# [WHAT IS BEING ASKED]
Transcribe all of the listing exactly.

# [DATA FOR REVIEW]

[Start of Attachment]

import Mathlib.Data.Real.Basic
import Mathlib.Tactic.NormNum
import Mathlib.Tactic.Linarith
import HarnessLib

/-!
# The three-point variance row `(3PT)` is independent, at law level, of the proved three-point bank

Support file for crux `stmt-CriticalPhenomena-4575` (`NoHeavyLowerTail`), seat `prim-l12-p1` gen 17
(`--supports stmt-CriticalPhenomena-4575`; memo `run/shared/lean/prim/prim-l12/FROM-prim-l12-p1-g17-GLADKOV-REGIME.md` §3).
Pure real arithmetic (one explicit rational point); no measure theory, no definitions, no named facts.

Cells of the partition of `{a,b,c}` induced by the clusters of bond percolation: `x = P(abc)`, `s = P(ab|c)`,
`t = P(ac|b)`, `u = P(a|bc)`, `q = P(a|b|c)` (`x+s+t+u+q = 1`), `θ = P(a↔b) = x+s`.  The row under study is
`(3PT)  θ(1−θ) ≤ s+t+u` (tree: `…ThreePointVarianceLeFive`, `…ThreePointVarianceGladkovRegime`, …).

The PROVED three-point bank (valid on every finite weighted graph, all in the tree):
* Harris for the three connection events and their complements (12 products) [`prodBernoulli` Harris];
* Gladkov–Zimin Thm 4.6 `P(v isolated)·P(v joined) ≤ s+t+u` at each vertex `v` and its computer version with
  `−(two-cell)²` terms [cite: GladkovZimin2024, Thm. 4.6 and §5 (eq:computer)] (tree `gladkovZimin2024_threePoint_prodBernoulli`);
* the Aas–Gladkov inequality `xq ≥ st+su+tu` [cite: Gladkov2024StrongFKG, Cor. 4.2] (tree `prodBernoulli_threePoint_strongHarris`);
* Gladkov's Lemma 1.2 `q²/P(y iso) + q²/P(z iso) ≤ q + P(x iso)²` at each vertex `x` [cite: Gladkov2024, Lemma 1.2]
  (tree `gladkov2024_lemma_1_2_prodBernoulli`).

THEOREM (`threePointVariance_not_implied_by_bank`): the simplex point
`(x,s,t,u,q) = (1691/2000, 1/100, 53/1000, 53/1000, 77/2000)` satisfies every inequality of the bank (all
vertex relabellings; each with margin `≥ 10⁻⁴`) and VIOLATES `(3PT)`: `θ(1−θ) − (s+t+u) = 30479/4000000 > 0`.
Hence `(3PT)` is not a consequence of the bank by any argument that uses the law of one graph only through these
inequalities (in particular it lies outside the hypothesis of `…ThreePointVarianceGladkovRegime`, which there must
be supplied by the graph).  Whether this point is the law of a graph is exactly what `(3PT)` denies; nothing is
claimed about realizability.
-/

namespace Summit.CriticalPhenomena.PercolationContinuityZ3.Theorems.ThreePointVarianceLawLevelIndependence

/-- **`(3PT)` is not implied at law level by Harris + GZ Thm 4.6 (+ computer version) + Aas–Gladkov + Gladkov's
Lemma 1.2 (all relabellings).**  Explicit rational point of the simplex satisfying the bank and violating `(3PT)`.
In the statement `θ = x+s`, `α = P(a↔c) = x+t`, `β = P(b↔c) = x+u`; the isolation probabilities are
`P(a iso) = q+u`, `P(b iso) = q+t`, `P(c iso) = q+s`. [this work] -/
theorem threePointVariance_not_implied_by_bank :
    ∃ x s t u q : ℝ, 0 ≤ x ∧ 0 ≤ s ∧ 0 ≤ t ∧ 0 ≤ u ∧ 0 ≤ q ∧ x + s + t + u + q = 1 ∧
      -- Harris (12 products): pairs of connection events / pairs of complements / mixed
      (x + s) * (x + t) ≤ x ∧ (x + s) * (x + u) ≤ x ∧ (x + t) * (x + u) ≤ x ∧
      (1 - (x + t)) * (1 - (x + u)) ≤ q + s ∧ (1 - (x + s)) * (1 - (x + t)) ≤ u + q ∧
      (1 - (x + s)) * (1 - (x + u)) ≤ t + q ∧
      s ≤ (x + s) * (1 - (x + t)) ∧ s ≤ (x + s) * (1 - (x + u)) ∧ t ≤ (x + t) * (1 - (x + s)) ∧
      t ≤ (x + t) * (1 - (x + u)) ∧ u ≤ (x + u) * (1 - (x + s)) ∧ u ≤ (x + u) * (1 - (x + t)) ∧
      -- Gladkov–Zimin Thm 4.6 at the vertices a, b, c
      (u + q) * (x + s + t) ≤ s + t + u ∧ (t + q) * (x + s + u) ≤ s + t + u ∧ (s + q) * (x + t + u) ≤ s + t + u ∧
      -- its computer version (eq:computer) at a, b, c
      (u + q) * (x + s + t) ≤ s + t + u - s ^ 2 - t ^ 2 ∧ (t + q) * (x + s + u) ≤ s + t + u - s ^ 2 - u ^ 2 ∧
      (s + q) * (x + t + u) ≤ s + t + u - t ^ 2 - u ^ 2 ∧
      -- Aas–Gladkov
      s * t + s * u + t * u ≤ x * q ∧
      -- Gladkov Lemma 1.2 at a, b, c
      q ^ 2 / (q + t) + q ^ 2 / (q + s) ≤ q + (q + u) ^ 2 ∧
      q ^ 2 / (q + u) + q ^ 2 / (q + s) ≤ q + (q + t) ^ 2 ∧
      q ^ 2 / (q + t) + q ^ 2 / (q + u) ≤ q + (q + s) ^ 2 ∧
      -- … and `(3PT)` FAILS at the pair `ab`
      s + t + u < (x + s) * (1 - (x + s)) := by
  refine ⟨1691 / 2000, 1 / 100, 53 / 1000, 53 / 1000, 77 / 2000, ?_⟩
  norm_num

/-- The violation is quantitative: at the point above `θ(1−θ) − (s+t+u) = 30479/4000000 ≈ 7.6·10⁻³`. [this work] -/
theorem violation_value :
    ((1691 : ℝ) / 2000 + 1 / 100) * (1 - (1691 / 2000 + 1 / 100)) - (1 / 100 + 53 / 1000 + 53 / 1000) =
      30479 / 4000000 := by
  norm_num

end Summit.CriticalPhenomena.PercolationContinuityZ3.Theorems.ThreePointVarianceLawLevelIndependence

[End of Attachment]

# [EXERCISE OUTPUT]
import Mathlib.Data.Real.Basic
import Mathlib.Tactic.NormNum
import Mathlib.Tactic.Linarith
import HarnessLib

/-!
# The three-point variance row `(3PT)` is independent, at law level, of the proved three-point bank

Support file for crux `stmt-CriticalPhenomena-4575` (`NoHeavyLowerTail`), seat `prim-l12-p1` gen 17
(`--supports stmt-CriticalPhenomena-4575`; memo `run/shared/lean/prim/prim-l12/FROM-prim-l12-p1-g17-GLADKOV-REGIME.md` §3).
Pure real arithmetic (one explicit rational point); no measure theory, no definitions, no named facts.

Cells of the partition of `{a,b,c}` induced by the clusters of bond percolation: `x = P(abc)`, `s = P(ab|c)`,
`t = P(ac|b)`, `u = P(a|bc)`, `q = P(a|b|c)` (`x+s+t+u+q = 1`), `θ = P(a↔b) = x+s`.  The row under study is
`(3PT)  θ(1−θ) ≤ s+t+u` (tree: `…ThreePointVarianceLeFive`, `…ThreePointVarianceGladkovRegime`, …).

The PROVED three-point bank (valid on every finite weighted graph, all in the tree):
* Harris for the three connection events and their complements (12 products) [`prodBernoulli` Harris];
* Gladkov–Zimin Thm 4.6 `P(v isolated)·P(v joined) ≤ s+t+u` at each vertex `v` and its computer version with
  `−(two-cell)²` terms [cite: GladkovZimin2024, Thm. 4.6 and §5 (eq:computer)] (tree `gladkovZimin2024_threePoint_prodBernoulli`);
* the Aas–Gladkov inequality `xq ≥ st+su+tu` [cite: Gladkov2024StrongFKG, Cor. 4.2] (tree `prodBernoulli_threePoint_strongHarris`);
* Gladkov's Lemma 1.2 `q²/P(y iso) + q²/P(z iso) ≤ q + P(x iso)²` at each vertex `x` [cite: Gladkov2024, Lemma 1.2]
  (tree `gladkov2024_lemma_1_2_prodBernoulli`).

THEOREM (`threePointVariance_not_implied_by_bank`): the simplex point
`(x,s,t,u,q) = (1691/2000, 1/100, 53/1000, 53/1000, 77/2000)` satisfies every inequality of the bank (all
vertex relabellings; each with margin `≥ 10⁻⁴`) and VIOLATES `(3PT)`: `θ(1−θ) − (s+t+u) = 30479/4000000 > 0`.
Hence `(3PT)` is not a consequence of the bank by any argument that uses the law of one graph only through these
inequalities (in particular it lies outside the hypothesis of `…ThreePointVarianceGladkovRegime`, which there must
be supplied by the graph).  Whether this point is the law of a graph is exactly what `(3PT)` denies; nothing is
claimed about realizability.
-/

namespace Summit.CriticalPhenomena.PercolationContinuityZ3.Theorems.ThreePointVarianceLawLevelIndependence

/-- **`(3PT)` is not implied at law level by Harris + GZ Thm 4.6 (+ computer version) + Aas–Gladkov + Gladkov's
Lemma 1.2 (all relabellings).**  Explicit rational point of the simplex satisfying the bank and violating `(3PT)`.
In the statement `θ = x+s`, `α = P(a↔c) = x+t`, `β = P(b↔c) = x+u`; the isolation probabilities are
`P(a iso) = q+u`, `P(b iso) = q+t`, `P(c iso) = q+s`. [this work] -/
theorem threePointVariance_not_implied_by_bank :
    ∃ x s t u q : ℝ, 0 ≤ x ∧ 0 ≤ s ∧ 0 ≤ t ∧ 0 ≤ u ∧ 0 ≤ q ∧ x + s + t + u + q = 1 ∧
      -- Harris (12 products): pairs of connection events / pairs of complements / mixed
      (x + s) * (x + t) ≤ x ∧ (x + s) * (x + u) ≤ x ∧ (x + t) * (x + u) ≤ x ∧
      (1 - (x + t)) * (1 - (x + u)) ≤ q + s ∧ (1 - (x + s)) * (1 - (x + t)) ≤ u + q ∧
      (1 - (x + s)) * (1 - (x + u)) ≤ t + q ∧
      s ≤ (x + s) * (1 - (x + t)) ∧ s ≤ (x + s) * (1 - (x + u)) ∧ t ≤ (x + t) * (1 - (x + s)) ∧
      t ≤ (x + t) * (1 - (x + u)) ∧ u ≤ (x + u) * (1 - (x + s)) ∧ u ≤ (x + u) * (1 - (x + t)) ∧
      -- Gladkov–Zimin Thm 4.6 at the vertices a, b, c
      (u + q) * (x + s + t) ≤ s + t + u ∧ (t + q) * (x + s + u) ≤ s + t + u ∧ (s + q) * (x + t + u) ≤ s + t + u ∧
      -- its computer version (eq:computer) at a, b, c
      (u + q) * (x + s + t) ≤ s + t + u - s ^ 2 - t ^ 2 ∧ (t + q) * (x + s + u) ≤ s + t + u - s ^ 2 - u ^ 2 ∧
      (s + q) * (x + t + u) ≤ s + t + u - t ^ 2 - u ^ 2 ∧
      -- Aas–Gladkov
      s * t + s * u + t * u ≤ x * q ∧
      -- Gladkov Lemma 1.2 at a, b, c
      q ^ 2 / (q + t) + q ^ 2 / (q + s) ≤ q + (q + u) ^ 2 ∧
      q ^ 2 / (q + u) + q ^ 2 / (q + s) ≤ q + (q + t) ^ 2 ∧
      q ^ 2 / (q + t) + q ^ 2 / (q + u) ≤ q + (q + s) ^ 2 ∧
      -- … and `(3PT)` FAILS at the pair `ab`
      s + t + u < (x + s) * (1 - (x + s)) := by
  refine ⟨1691 / 2000, 1 / 100, 53 / 1000, 53 / 1000, 77 / 2000, ?_⟩
  norm_num

/-- The violation is quantitative: at the point above `θ(1−θ) − (s+t+u) = 30479/4000000 ≈ 7.6·10⁻³`. [this work] -/
theorem violation_value :
    ((1691 : ℝ) / 2000 + 1 / 100) * (1 - (1691 / 2000 + 1 / 100)) - (1 / 100 + 53 / 1000 + 53 / 1000) =
      30479 / 4000000 := by
  norm_num

end Summit.CriticalPhenomena.PercolationContinuityZ3.Theorems.ThreePointVarianceLawLevelIndependence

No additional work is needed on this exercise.